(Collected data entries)
# # # # # # #

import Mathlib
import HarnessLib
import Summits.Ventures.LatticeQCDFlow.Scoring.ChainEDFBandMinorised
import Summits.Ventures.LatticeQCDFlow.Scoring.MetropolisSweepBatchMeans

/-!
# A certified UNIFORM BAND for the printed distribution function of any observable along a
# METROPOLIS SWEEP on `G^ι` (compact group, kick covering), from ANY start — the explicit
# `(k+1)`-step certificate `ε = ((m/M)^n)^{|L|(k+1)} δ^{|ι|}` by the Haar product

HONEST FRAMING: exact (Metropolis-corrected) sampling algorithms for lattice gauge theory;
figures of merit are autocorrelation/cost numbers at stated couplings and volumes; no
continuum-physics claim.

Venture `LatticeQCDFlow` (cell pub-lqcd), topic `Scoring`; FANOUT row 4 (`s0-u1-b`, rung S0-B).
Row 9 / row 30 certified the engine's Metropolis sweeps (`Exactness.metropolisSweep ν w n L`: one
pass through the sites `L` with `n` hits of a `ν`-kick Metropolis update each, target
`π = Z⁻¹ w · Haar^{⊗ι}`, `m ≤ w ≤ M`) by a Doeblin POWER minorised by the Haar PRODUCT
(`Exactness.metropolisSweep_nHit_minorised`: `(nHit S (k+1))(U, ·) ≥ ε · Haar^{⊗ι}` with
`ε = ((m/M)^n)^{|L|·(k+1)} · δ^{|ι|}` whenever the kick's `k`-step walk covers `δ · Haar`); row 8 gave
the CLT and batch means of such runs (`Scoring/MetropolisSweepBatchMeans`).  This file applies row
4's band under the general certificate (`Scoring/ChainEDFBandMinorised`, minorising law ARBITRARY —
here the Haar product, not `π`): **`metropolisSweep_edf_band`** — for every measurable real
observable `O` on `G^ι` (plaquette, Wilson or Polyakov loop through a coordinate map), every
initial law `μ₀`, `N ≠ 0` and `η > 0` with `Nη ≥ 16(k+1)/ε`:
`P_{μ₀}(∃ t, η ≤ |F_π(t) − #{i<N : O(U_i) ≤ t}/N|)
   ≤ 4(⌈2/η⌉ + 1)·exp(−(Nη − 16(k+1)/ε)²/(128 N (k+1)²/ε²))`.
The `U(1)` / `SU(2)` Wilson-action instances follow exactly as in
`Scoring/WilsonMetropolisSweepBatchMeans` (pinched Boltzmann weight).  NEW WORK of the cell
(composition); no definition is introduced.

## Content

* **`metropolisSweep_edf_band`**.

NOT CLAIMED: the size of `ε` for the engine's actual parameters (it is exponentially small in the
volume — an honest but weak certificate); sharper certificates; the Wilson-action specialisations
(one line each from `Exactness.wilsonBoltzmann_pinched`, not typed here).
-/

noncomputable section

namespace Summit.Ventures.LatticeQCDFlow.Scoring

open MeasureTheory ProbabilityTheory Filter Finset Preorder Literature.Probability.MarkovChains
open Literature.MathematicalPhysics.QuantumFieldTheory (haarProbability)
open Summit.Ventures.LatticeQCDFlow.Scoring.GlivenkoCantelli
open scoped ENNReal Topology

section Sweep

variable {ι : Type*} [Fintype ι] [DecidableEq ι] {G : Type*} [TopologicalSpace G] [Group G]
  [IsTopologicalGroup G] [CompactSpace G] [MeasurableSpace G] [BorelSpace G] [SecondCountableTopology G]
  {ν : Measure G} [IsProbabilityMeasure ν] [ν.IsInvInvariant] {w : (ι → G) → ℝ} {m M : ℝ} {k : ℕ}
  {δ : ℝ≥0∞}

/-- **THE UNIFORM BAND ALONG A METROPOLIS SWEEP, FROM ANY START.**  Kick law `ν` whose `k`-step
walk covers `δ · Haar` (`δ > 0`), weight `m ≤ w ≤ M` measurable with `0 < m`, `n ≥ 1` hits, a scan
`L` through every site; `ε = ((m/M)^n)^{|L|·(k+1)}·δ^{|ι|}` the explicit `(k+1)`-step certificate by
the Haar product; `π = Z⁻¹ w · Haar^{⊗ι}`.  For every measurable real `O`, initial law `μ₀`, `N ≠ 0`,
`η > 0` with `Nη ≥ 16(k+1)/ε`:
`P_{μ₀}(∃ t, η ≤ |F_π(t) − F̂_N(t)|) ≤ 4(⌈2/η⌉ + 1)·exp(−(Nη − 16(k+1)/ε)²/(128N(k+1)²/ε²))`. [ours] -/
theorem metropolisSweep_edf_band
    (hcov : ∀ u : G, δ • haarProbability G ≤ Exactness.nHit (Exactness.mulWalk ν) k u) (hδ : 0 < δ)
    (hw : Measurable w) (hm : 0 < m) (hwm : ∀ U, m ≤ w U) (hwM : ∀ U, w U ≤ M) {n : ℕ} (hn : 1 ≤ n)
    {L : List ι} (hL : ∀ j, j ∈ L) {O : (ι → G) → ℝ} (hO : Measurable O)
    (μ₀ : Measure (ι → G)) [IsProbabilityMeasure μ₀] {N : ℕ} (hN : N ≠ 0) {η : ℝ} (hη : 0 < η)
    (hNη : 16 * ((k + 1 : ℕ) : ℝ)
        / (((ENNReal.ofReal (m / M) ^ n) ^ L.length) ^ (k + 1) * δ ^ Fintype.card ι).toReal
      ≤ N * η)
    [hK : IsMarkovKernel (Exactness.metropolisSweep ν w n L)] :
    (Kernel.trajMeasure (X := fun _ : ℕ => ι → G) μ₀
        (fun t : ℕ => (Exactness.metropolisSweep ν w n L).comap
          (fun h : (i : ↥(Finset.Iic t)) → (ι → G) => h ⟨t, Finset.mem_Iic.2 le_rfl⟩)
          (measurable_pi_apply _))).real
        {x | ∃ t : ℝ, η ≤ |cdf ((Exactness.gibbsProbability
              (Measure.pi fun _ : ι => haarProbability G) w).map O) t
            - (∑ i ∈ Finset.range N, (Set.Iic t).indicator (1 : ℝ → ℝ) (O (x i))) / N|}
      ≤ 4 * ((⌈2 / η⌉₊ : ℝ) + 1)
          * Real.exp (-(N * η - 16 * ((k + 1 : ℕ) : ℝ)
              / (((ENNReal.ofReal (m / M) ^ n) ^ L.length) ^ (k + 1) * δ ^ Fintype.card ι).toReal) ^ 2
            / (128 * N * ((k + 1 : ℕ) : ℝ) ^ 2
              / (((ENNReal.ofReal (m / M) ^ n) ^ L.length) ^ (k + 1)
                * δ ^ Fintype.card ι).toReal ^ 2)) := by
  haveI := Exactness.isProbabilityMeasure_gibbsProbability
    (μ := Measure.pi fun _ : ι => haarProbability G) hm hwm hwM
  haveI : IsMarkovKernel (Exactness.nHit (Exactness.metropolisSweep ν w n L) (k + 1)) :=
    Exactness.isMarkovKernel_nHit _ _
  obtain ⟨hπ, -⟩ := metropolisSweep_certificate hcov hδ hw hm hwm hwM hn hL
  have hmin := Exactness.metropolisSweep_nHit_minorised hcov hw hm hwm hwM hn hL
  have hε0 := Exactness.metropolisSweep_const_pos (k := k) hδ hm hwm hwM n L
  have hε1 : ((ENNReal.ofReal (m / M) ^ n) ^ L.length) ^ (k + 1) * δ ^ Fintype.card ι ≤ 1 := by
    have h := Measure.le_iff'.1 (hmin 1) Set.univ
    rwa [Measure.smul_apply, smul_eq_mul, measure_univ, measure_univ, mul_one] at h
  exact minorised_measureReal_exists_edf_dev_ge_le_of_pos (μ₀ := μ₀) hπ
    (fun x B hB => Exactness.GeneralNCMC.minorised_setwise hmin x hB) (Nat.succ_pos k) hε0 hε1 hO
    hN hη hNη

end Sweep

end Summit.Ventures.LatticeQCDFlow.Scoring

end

# # # # # # #

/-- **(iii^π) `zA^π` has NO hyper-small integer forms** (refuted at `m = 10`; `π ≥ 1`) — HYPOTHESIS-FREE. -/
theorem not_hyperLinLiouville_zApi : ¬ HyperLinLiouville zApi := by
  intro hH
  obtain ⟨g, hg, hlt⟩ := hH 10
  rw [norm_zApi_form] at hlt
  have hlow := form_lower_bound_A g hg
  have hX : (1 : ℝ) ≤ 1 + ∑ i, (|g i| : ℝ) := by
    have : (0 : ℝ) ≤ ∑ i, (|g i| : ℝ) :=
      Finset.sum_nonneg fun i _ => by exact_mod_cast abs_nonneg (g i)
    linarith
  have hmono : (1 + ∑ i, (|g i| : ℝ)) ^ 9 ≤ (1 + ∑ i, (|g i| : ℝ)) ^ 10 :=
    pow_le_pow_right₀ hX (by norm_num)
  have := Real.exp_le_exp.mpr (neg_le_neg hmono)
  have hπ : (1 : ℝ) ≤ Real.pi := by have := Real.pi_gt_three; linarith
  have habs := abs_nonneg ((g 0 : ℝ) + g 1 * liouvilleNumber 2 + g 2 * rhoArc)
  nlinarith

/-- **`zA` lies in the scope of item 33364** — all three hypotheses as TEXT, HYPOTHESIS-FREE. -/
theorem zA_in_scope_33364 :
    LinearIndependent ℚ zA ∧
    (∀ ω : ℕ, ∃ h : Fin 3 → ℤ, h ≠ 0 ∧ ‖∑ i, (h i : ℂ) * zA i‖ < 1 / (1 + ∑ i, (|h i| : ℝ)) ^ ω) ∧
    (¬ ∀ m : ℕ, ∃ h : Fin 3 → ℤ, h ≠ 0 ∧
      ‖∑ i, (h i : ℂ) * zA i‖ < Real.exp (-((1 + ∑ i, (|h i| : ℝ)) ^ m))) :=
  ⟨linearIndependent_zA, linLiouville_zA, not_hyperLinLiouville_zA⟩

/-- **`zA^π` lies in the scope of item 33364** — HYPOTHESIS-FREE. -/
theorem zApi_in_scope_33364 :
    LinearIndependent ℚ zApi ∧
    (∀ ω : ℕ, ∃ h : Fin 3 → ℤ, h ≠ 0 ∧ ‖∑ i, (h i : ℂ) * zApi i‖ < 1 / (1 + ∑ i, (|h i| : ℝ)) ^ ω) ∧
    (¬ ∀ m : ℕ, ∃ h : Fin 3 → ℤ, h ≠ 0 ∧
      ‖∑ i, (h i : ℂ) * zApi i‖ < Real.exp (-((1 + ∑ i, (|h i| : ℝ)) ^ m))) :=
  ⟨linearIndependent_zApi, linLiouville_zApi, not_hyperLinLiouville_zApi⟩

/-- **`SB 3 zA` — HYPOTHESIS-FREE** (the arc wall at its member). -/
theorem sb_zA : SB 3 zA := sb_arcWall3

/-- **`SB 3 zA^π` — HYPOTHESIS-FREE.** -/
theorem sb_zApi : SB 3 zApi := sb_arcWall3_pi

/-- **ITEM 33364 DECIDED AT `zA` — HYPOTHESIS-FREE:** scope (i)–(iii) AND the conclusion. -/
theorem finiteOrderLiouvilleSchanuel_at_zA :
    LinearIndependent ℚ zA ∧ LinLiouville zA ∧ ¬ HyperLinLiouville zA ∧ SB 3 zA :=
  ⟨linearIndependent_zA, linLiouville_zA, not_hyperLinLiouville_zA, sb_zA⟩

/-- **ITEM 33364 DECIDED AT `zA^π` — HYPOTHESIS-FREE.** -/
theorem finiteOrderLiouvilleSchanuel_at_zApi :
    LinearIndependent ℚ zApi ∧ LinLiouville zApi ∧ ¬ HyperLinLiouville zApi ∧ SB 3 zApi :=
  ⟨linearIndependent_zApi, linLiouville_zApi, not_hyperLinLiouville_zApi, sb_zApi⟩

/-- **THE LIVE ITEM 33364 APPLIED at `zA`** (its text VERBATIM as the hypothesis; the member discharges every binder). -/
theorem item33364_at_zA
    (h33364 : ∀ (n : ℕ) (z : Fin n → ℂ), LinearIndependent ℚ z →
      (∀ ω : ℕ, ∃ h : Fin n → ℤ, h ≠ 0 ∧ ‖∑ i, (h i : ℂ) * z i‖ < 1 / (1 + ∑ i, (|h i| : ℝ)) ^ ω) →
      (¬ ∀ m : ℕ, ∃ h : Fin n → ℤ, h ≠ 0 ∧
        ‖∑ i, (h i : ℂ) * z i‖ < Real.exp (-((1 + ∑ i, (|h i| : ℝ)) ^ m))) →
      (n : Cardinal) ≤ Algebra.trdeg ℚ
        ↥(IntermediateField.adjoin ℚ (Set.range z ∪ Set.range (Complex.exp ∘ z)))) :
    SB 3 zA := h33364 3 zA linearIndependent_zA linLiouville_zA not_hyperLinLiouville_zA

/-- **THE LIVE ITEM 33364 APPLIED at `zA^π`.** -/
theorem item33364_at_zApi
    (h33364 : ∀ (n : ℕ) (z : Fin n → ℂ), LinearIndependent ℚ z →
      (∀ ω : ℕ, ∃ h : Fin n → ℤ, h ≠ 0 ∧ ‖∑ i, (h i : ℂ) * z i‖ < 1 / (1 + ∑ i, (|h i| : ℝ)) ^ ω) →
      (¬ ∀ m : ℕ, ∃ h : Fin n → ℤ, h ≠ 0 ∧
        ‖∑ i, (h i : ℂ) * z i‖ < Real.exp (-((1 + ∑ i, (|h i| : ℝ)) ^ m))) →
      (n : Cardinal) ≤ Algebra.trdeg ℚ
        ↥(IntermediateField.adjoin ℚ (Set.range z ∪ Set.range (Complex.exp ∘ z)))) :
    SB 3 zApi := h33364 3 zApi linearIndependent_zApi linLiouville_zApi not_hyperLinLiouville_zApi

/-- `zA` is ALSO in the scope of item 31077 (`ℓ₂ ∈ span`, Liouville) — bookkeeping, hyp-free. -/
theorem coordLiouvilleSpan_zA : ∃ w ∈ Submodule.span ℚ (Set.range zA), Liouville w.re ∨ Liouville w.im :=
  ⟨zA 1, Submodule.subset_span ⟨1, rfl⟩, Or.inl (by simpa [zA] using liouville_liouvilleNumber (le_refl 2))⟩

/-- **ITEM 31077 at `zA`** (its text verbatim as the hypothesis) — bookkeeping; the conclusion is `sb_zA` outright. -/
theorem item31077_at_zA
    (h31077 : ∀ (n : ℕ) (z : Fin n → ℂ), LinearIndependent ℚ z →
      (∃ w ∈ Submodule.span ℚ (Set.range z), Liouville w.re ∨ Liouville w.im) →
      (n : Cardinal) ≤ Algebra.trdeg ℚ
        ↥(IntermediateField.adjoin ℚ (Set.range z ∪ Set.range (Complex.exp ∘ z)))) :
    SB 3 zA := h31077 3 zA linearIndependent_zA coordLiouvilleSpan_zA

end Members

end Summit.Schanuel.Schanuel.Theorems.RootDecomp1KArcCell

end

# # # # # # #

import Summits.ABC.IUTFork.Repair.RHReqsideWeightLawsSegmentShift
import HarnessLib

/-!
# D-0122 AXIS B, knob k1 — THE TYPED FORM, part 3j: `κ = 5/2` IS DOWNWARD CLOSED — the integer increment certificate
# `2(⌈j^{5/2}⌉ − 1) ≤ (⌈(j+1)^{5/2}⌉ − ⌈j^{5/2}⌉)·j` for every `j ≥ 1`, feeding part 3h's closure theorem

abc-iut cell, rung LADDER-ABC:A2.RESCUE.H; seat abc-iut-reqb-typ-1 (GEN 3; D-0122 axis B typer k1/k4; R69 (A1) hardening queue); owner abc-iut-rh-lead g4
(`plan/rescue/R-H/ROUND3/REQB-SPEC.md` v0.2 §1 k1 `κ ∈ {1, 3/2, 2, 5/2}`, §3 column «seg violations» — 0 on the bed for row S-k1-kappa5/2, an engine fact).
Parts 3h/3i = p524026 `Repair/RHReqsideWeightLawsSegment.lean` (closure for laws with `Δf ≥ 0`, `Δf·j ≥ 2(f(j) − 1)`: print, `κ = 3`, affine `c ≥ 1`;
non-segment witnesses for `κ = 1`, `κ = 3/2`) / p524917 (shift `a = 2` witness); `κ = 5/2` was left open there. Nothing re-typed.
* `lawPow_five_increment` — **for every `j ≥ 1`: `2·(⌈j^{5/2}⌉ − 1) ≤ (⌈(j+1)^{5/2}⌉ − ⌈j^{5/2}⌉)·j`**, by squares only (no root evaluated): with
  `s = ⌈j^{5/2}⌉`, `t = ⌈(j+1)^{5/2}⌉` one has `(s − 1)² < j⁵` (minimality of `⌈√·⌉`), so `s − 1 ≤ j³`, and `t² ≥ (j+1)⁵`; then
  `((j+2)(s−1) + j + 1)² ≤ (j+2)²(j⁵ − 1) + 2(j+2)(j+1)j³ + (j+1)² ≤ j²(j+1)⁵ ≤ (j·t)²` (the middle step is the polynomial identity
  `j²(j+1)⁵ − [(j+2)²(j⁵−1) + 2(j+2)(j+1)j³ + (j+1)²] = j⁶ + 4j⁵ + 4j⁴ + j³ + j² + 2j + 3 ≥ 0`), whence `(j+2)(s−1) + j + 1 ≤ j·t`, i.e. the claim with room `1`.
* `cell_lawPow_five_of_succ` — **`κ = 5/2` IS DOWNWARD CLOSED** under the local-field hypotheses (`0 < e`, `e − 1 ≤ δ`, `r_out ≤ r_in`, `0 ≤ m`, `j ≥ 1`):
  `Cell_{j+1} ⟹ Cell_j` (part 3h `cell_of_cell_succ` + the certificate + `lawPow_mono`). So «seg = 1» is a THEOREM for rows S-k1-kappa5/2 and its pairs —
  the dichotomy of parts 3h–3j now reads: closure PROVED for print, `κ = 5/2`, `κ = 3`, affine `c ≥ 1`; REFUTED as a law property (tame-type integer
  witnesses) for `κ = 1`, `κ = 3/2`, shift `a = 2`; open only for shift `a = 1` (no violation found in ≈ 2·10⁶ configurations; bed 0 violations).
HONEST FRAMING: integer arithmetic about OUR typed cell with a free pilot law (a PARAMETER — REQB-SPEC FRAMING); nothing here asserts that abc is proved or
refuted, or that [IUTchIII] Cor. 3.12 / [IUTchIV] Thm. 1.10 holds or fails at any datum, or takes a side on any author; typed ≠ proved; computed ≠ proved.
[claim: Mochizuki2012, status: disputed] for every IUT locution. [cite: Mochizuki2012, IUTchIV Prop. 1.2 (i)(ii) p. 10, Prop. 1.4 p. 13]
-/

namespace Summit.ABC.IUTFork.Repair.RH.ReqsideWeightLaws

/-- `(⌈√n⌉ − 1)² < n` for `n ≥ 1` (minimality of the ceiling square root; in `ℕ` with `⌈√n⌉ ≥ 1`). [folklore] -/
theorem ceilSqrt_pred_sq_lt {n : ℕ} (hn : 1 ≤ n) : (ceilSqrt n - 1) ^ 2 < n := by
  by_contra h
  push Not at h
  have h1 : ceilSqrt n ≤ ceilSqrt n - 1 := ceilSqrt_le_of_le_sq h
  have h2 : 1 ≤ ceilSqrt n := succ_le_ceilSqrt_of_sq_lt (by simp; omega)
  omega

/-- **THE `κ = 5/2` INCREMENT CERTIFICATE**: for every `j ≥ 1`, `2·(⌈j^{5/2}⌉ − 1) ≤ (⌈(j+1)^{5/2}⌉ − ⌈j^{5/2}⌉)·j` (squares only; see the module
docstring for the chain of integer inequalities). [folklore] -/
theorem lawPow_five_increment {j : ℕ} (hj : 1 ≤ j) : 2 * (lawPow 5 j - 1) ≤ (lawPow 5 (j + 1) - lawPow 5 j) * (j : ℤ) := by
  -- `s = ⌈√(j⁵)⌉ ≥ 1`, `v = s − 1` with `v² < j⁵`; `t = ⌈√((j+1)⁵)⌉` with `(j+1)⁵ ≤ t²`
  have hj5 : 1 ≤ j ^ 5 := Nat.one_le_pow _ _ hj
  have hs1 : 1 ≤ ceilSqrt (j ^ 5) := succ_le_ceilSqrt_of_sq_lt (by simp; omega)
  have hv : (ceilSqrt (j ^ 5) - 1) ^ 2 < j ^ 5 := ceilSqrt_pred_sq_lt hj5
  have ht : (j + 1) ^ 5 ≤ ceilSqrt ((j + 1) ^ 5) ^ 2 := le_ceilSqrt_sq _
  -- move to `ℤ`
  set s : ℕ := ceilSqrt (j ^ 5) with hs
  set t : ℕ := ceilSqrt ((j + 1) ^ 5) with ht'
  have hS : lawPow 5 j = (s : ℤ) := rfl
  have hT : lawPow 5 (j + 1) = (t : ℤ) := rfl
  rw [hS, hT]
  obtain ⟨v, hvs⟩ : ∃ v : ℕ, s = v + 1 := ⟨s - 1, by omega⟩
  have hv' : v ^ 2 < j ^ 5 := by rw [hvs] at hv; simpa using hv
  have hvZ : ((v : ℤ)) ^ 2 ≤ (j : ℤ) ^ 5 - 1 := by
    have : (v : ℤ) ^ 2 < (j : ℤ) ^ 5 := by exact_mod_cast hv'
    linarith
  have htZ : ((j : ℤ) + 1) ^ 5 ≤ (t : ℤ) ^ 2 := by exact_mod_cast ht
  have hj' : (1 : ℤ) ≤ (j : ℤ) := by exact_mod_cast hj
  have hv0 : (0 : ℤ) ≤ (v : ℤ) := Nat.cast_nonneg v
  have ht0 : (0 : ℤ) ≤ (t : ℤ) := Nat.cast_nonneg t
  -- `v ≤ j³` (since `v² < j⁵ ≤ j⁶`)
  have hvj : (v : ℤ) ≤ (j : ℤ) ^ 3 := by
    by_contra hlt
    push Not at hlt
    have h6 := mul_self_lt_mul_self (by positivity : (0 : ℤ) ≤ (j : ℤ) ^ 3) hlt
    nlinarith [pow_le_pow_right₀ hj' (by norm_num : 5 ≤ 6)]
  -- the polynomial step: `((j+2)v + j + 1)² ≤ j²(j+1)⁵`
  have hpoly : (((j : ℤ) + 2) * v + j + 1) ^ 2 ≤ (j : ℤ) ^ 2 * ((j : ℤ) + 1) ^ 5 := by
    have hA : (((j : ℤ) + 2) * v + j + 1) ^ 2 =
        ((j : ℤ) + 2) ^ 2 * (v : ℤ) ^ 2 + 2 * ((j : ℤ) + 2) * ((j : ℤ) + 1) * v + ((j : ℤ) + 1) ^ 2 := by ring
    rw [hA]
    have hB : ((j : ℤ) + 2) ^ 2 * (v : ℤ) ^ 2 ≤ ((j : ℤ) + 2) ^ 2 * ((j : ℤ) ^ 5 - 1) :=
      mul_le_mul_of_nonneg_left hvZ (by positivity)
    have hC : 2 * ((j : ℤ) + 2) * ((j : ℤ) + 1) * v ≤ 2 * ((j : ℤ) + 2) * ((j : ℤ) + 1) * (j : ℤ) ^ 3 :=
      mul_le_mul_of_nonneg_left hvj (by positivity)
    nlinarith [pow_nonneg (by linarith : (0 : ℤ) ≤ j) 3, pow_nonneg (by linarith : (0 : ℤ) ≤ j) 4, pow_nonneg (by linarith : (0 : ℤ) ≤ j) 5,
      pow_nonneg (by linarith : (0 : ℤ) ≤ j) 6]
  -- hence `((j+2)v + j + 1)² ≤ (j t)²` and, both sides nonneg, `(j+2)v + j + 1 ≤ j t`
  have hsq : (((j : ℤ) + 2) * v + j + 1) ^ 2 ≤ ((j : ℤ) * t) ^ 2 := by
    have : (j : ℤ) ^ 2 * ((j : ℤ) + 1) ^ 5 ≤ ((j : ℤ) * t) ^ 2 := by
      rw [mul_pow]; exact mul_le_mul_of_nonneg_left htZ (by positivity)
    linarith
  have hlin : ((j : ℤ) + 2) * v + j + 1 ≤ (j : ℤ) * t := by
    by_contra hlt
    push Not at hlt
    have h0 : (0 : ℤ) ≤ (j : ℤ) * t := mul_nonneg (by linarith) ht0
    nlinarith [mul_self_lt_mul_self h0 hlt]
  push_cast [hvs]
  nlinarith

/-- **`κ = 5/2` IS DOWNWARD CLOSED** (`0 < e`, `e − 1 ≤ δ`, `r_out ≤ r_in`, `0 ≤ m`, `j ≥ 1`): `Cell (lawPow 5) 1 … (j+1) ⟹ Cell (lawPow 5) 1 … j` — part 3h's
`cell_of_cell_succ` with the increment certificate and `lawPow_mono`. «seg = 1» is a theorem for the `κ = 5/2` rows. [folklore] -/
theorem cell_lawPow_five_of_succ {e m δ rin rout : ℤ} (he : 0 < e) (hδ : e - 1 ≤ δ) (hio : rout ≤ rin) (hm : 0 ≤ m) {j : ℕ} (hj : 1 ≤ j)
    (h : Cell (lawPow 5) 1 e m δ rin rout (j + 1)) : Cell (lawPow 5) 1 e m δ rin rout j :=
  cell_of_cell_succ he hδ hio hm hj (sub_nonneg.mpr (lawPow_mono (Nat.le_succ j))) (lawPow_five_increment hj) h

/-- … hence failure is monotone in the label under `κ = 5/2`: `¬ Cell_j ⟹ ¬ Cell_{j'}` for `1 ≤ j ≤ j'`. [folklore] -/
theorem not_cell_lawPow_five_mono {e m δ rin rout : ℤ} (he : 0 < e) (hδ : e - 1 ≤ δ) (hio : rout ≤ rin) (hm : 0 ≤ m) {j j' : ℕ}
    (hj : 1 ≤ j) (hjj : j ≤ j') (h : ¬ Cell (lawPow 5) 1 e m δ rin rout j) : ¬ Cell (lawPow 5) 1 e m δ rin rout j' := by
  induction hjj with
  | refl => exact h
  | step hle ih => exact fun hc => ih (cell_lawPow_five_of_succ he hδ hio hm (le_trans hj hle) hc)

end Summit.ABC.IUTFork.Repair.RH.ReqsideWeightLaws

# # # # # # #

**Description of the task**
Report, for the data above, every line in which the string "affine" appears.

**Result of the task**
Parts 3h/3i = p524026 `Repair/RHReqsideWeightLawsSegment.lean` (closure for laws with `Δf ≥ 0`, `Δf·j ≥ 2(f(j) − 1)`: print, `κ = 3`, affine `c ≥ 1`;
  the dichotomy of parts 3h–3j now reads: closure PROVED for print, `κ = 5/2`, `κ = 3`, affine `c ≥ 1`; REFUTED as a law property (tame-type integer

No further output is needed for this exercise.